In this week’s Alabama Law Weekly Update,we present for your consideration an Alabama Supreme Court decision regarding life insurance coverage after completion of the application form, but prior to issuance of the policy.

Alfa Life Insurance Corporation and Brandon Morris v. Kimberly Colza, (CV-11-901278) — So. 3d — (Ala. 2014) (holding that an applicant cannot recover under a life insurance policy where all requirements for coverage described in the application package have not been fulfilled).

Dante Colza applied for a life insurance policy from Alfa Insurance Company (“Alfa”) on September 2, 2010.  He met with Brandon Morris, an Alfa agent.  The application process involved three steps: 1) complete the application agreement, 2) respond to health questions from a medical examiner, and 3) return of the medical examiner’s report to Alfa.  Mr. Morris completed Mr. Colza’s application while talking through the questions with him at their initial meeting, and took a check for $103.70 – the projected first month’s premium.  Mr. Colza’s medical examination took place the next month on October 15th, where he informed the medical examiner of his health conditions and various moving violations, among other items.  The following day, October 16th, Mr. Colza died in an automobile accident.  Two days later, on October 18th, Alfa received the medical examiner’s report.  The next week Alfa notified Mr. Colza’s widow, Kimberly Colza, that no life insurance was available for Mr. Colza’s death because the conditions for coverage had not been fulfilled and no policy had been issued at the time of Mr. Colza’s death.

Several months later, in April 2011, Ms. Colza sued Alfa and Mr. Morris.  Ms. Colza presented several potential avenues for recovery, including 1) Alfa breached the insurance contract by refusing to pay, 2) the “conditional receipt” document in the application packet provided temporary coverage while the application was pending, 3) Mr. Morris, as an Alfa agent, created a verbal contract by stating that Mr. Colza would be “immediately covered” upon filling out the application and paying the first month’s premium, and 4) Mr. Morris was negligent because he filled out the application incorrectly.

A jury trial resulted in a verdict for Ms. Colza and a total award of approximately $540,000.  Alfa and Mr. Morris appealed.  The Supreme Court reversed and entered a judgment as a matter of law in favor of Alfa and Mr. Morris, finding:

  1. The insurance policy never issued because Mr. Colza died before completion of step three of the application process.
  2.  Ms. Colza could not recover a reduced amount under the “conditional receipt” document because Alfa’s underwriting department had not reached a final conclusion on Mr. Colza’s risk rating and price.
  3. Further, Ms. Colza could not recover based on a verbal contract created by Mr. Morris, Alfa’s agent.  The Court noted that even if Mr. Morris verbally stated that Mr. Colza was “immediately covered” after completing the application form and paying the first premium, the document language did not contain such promise and further stated that Mr. Morris did not have authority to bind Alfa or modify any terms.
  4. Finally, the Court noted that even if Mr. Morris was negligent in filling out Mr. Colza’s application, the Colzas were also negligent because they did not sufficiently apprise themselves of the terms in the documents provided to them.  Contributory negligence prevented recovery by the Colzas on a claim that Mr. Morris was negligent in filling out the application.

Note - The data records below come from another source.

import Summits.BirchSwinnertonDyer.Rank1Residual.Additive.CyclotomicThreeRankOneDescentData
import Literature.NumberTheory.EllipticCurves.RegulatorBasisProofs
import Literature.NumberTheory.EllipticCurves.RegulatorProofs
import Literature.NumberTheory.EllipticCurves.MordellWeilTheoremProofs
import HarnessLib

/-!
# Rank `(0,1)` over a quadratic field: Milne's Weil-restriction identity with the REGULATORS
# eliminated (`Reg(V_K) · m² = 2 · Reg(V)`), as an identity of rationals (line V17)

HONEST FRAMING (cell `b2b-bsdres`, run/shared/lean/b2b/bsd-rank1-residual/, verbatim in every
file): the goal of the cell is to DELETE the COMBINATION-SHAPED residual classes of the
Birch–Swinnerton-Dyer formula for ALL analytic-rank `≤ 1` elliptic curves over `ℚ` — "full BSD
formula for every rank `≤ 1` curve in class `C`" assembled STRICTLY from published theorems — so
that the rank-`≤ 1` remainder becomes exactly the CONSTRUCTION-SHAPED classes, which are TYPED
(missing-input `Prop`s), NOT attempted. This is not "finishing BSD". Seat additive-p4, gen 7
(research route on X3/X4); labels UNCHANGED; nothing is booked here.

Theorems only. The rank-`(0,0)` file `CyclotomicThreeDescentData` reads Milne 1972 (in
Dokchitser–Dokchitser's model-free form, tree fact `Milne1972.bsdQuotient_baseChange_quadratic_anyModel`,
hypothesis `hWR`) on `V ⊗ K` as an identity of RATIONALS once `Reg = 1` on all three curves. Here
`V(ℚ)` has rank one and its twist `W ≅ V^{(d_K)}` rank zero: the two regulators `Reg(V_K/K)` and
`Reg(V/ℚ)` are heights of generators `Q`, `P₀` with `ι P₀ = m • Q + t`, `m ∣ 2`
(`incl_generator_eq_zsmul_of_quadratic`), and `m² · ⟨Q,Q⟩_K = 2 · ⟨P₀,P₀⟩_ℚ`
(`heightPairing_generator_eq`), so they cancel up to the rational factor `2/m²`:

* `isMordellWeilBasis_const_of_card_eq_one` — re-indexing a one-element Mordell–Weil basis by `Fin 1`;
* `regulator_eq_heightPairing_of_isMordellWeilBasis_one` — `Reg = ⟨Q,Q⟩` for a one-element basis;
* `card_identity_baseChange_rankZeroOne` — **`2·C(V⊗K)·#Ш(V_K)·#V(ℚ)_tors²·#W(ℚ)² =
  m²·n_V·|u_C|·#Ш(V)·#Ш(W)·∏c(V)·∏c(W)·#V(K)_tors²`** (`n_V ∈ {1,2}` real components, `u_C` the
  scaling of `C`), the rank-`(0,1)` twin of `card_identity_baseChange`.
-/

noncomputable section

open scoped Classical

open WeierstrassCurve WeierstrassCurve.Affine.Point Literature.NumberTheory.EllipticCurves NumberField

namespace Summit.BirchSwinnertonDyer.Rank1Residual.Additive

/-! ## §1 One-element bases: re-indexing and the regulator -/

section OneElement

variable {F : Type*} [Field F] {E : WeierstrassCurve F}

/-- Re-indexing a Mordell–Weil basis on a one-element index type by `Fin 1`. [folklore] -/
theorem isMordellWeilBasis_const_of_card_eq_one {ι : Type*} [Fintype ι] {B : ι → E.toAffine.Point}
    (hB : IsMordellWeilBasis B) (hι : Fintype.card ι = 1) (k : ι) :
    IsMordellWeilBasis (fun _ : Fin 1 => B k) := by
  have huniq : ∀ i : ι, i = k := fun i ↦ Fintype.card_le_one_iff.mp hι.le i k
  have hne : (QuotientAddGroup.mk (B k) : mordellWeilModTorsion E) ≠ 0 := by
    have h := hB.1.ne_zero k
    simpa only [Function.comp_apply] using h
  refine ⟨?_, ?_⟩
  · exact (linearIndependent_unique_iff
      (v := (QuotientAddGroup.mk ∘ (fun _ : Fin 1 => B k) : Fin 1 → mordellWeilModTorsion E))).mpr hne
  · have hrange : Set.range (QuotientAddGroup.mk ∘ (fun _ : Fin 1 => B k) :
        Fin 1 → mordellWeilModTorsion E) = Set.range (QuotientAddGroup.mk ∘ B) := by
      ext x
      simp only [Set.mem_range, Function.comp_apply]
      constructor
      · rintro ⟨_, rfl⟩; exact ⟨k, rfl⟩
      · rintro ⟨i, rfl⟩; exact ⟨0, by rw [huniq i]⟩
    rw [hrange]
    exact hB.2

/-- The regulator of a curve with a one-element Mordell–Weil basis `{Q}` is `⟨Q,Q⟩`.
[cite: SilvermanAEC2009, VIII.9] -/
theorem regulator_eq_heightPairing_of_isMordellWeilBasis_one [NumberField F] [E.IsElliptic]
    {Q : E.toAffine.Point} (hQ : IsMordellWeilBasis (fun _ : Fin 1 => Q)) :
    E.regulator = heightPairing Q Q := by
  rw [← hQ.regulatorOf_eq_regulator, regulatorOf,
    Matrix.det_eq_elem_of_card_eq_one (by rw [Fintype.card_fin]) (0 : Fin 1), heightPairingMatrix_apply]

end OneElement

/-! ## §2 Milne's identity in rank `(0,1)`, regulators eliminated -/

section OverQuadratic

variable (K : Type) [Field K] [NumberField K]
  (V : WeierstrassCurve ℚ) [V.IsElliptic] [V.IsGloballyMinimal]
  (W : WeierstrassCurve ℚ) [W.IsElliptic] [W.IsGloballyMinimal]

omit [V.IsGloballyMinimal] [W.IsElliptic] [W.IsGloballyMinimal] in
/-- **Milne's identity in rank `(0,1)` as an identity of rationals.** `K` imaginary quadratic,
`W = C • V^{(d_K)}` globally minimal with `W(ℚ)` FINITE, `{P₀}` a Mordell–Weil basis of `V(ℚ)` and
`{Q}` of `V(K)` with `ι P₀ = m • Q + t` (`t` torsion); Milne's Weil-restriction identity for the model
`V ⊗ K` (`hWR`, the conclusion of `Milne1972.bsdQuotient_baseChange_quadratic_anyModel`). Then
`2 · C(V⊗K) · #Ш(V_K) · #V(ℚ)_tors² · #W(ℚ)² = m² · n_V · |u_C| · #Ш(V) · #Ш(W) · ∏c(V) · ∏c(W) · #V(K)_tors²`:
the periods cancel by `Ω(V)·Ω(V^{(d_K)}) = n_V · Ω(V_K/K)` and `Ω(W) = |u_C|·Ω(V^{(d_K)})`, the
regulators by `m²·Reg(V_K) = 2·Reg(V)` (`heightPairing_generator_eq`), `Reg(W) = 1`.
[cite: Milne1972ArithmeticAV, §1 Thm. 1 and §2 (through DokchitserDokchitserAnnals2010, §2.1)]
[cite: SilvermanAEC2009, Prop. VIII.5.4(b)] -/
theorem card_identity_baseChange_rankZeroOne [IsTotallyComplex K] (h2 : Module.finrank ℚ K = 2)
    {C : VariableChange ℚ} (hC : C • V.quadraticTwist (NumberField.discr K : ℚ) = W)
    [Finite W.toAffine.Point]
    {P₀ : V.toAffine.Point} (hP₀ : IsMordellWeilBasis (fun _ : Fin 1 => P₀))
    {Q : (V.baseChange K).toAffine.Point} (hQ : IsMordellWeilBasis (fun _ : Fin 1 => Q))
    {m : ℤ} {t : (V.baseChange K).toAffine.Point} (ht : IsOfFinAddOrder t)
    (hmQ : V.pointToBaseChange K P₀ = m • Q + t)
    (hWR : ((V.baseChange K).shaOrder : ℝ) * (V.baseChange K).regulator * (V.baseChange K).bsdPeriod *
        ((V.baseChange K).modifiedTamagawaProduct : ℝ) / ((V.baseChange K).torsionOrder : ℝ) ^ 2 =
      V.bsdRHS * W.bsdRHS) :
    (2 * (V.baseChange K).modifiedTamagawaProduct * (V.baseChange K).shaOrder *
        (V.torsionOrder : ℚ) ^ 2 * (Nat.card W.toAffine.Point : ℚ) ^ 2 : ℚ) =
      (m : ℚ) ^ 2 * (V.baseChange ℝ).numRealComponents * |(C.u : ℚ)| * V.shaOrder * W.shaOrder *
        V.tamagawaProduct * W.tamagawaProduct * ((V.baseChange K).torsionOrder : ℚ) ^ 2 := by
  have hP : 0 < (V.baseChange K).bsdPeriod := bsdPeriod_pos' _
  have hΩW : W.realPeriodRat = |((C.u : ℚ) : ℝ)| * (V.quadraticTwist (NumberField.discr K : ℚ)).realPeriodRat := by
    rw [← hC]
    exact (V.quadraticTwist (NumberField.discr K : ℚ)).realPeriodRat_smul_holds C
  have hA : V.realPeriodRat * (V.quadraticTwist (NumberField.discr K : ℚ)).realPeriodRat =
      ((V.baseChange ℝ).numRealComponents : ℝ) * (V.baseChange K).bsdPeriod :=
    realPeriod_mul_realPeriod_quadraticTwist_eq_mul_bsdPeriod V K h2
  -- the regulators
  have hRK : (V.baseChange K).regulator = heightPairing Q Q :=
    regulator_eq_heightPairing_of_isMordellWeilBasis_one hQ
  have hRV : V.regulator = heightPairing P₀ P₀ := regulator_eq_heightPairing_of_isMordellWeilBasis_one hP₀
  have hRVpos : 0 < V.regulator := regulator_pos_holds V
  have hreg : (m : ℝ) ^ 2 * (V.baseChange K).regulator = 2 * V.regulator := by
    rw [hRK, hRV]
    exact heightPairing_generator_eq K V h2 ht hmQ
  rw [W.bsdRHS_eq_of_finite, bsdRHS_def, hΩW] at hWR
  have hNK : ((V.baseChange K).torsionOrder : ℝ) ≠ 0 := by
    exact_mod_cast ((V.baseChange K).torsionOrder_pos (V.baseChange K).finite_torsion_holds).ne'
  have hNV : (V.torsionOrder : ℝ) ≠ 0 := by exact_mod_cast (V.torsionOrder_pos V.finite_torsion_holds).ne'
  have hNW : (Nat.card W.toAffine.Point : ℝ) ≠ 0 := by
    exact_mod_cast (Nat.card_pos (α := W.toAffine.Point)).ne'
  -- clear denominators in `ℝ`
  have hWR' : ((V.baseChange K).shaOrder : ℝ) * (V.baseChange K).regulator * (V.baseChange K).bsdPeriod *
        ((V.baseChange K).modifiedTamagawaProduct : ℝ) *
        ((V.torsionOrder : ℝ) ^ 2 * (Nat.card W.toAffine.Point : ℝ) ^ 2) =
      (V.shaOrder : ℝ) * V.regulator * V.realPeriodRat * (V.tamagawaProduct : ℝ) *
        ((W.shaOrder : ℝ) * (|((C.u : ℚ) : ℝ)| *
          (V.quadraticTwist (NumberField.discr K : ℚ)).realPeriodRat) * (W.tamagawaProduct : ℝ)) *
        ((V.baseChange K).torsionOrder : ℝ) ^ 2 := by
    have h := hWR
    field_simp at h
    linear_combination h
  -- multiply by `m²`, substitute `m² Reg_K = 2 Reg(V)` and `Ω(V)Ω(V^{(d)}) = n P`, cancel `Reg(V) · P`
  have key : ((2 : ℝ) * ((V.baseChange K).modifiedTamagawaProduct : ℝ) * ((V.baseChange K).shaOrder : ℝ) *
        (V.torsionOrder : ℝ) ^ 2 * (Nat.card W.toAffine.Point : ℝ) ^ 2) *
        (V.regulator * (V.baseChange K).bsdPeriod) =
      (((m : ℝ) ^ 2 * ((V.baseChange ℝ).numRealComponents : ℝ) * |((C.u : ℚ) : ℝ)| * (V.shaOrder : ℝ) *
        (W.shaOrder : ℝ) * (V.tamagawaProduct : ℝ) * (W.tamagawaProduct : ℝ) *
        ((V.baseChange K).torsionOrder : ℝ) ^ 2)) * (V.regulator * (V.baseChange K).bsdPeriod) := by
    linear_combination ((m : ℝ) ^ 2) * hWR'
      - (((V.baseChange K).modifiedTamagawaProduct : ℝ) * ((V.baseChange K).shaOrder : ℝ) *
          (V.torsionOrder : ℝ) ^ 2 * (Nat.card W.toAffine.Point : ℝ) ^ 2 * (V.baseChange K).bsdPeriod) * hreg
      + ((m : ℝ) ^ 2 * |((C.u : ℚ) : ℝ)| * (V.shaOrder : ℝ) * (W.shaOrder : ℝ) * V.regulator *
          (V.tamagawaProduct : ℝ) * (W.tamagawaProduct : ℝ) * ((V.baseChange K).torsionOrder : ℝ) ^ 2) * hA
  have key' := mul_right_cancel₀ (mul_ne_zero hRVpos.ne' hP.ne') key
  exact_mod_cast key'

end OverQuadratic

end Summit.BirchSwinnertonDyer.Rank1Residual.Additive

end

In explaining why Ms. Colza could not recover, the Court relied very heavily on the language of the documents and quoted significant portions of the insurance application in the written opinion.  The Court engaged in a lengthy discussion of case law from Alabama and other jurisdictions emphasizing the point that a person will be bound by the language in an insurance application which they signed, even if they did not read or understand the document.

A skeptical view of this case could see it as allowing agents to mislead customers.  However, the real take-away is that courts favor the certainty of written documents.  Although verbal contracts are binding as a general matter, proving the content of a verbal contract can be difficult.  Further, written documents often include provisions stating that the written terms trump any outside conversation (often called “integration” or “entire agreement” provisions).  It is important to read any document you sign to make sure that it reflects your understanding of what will take place.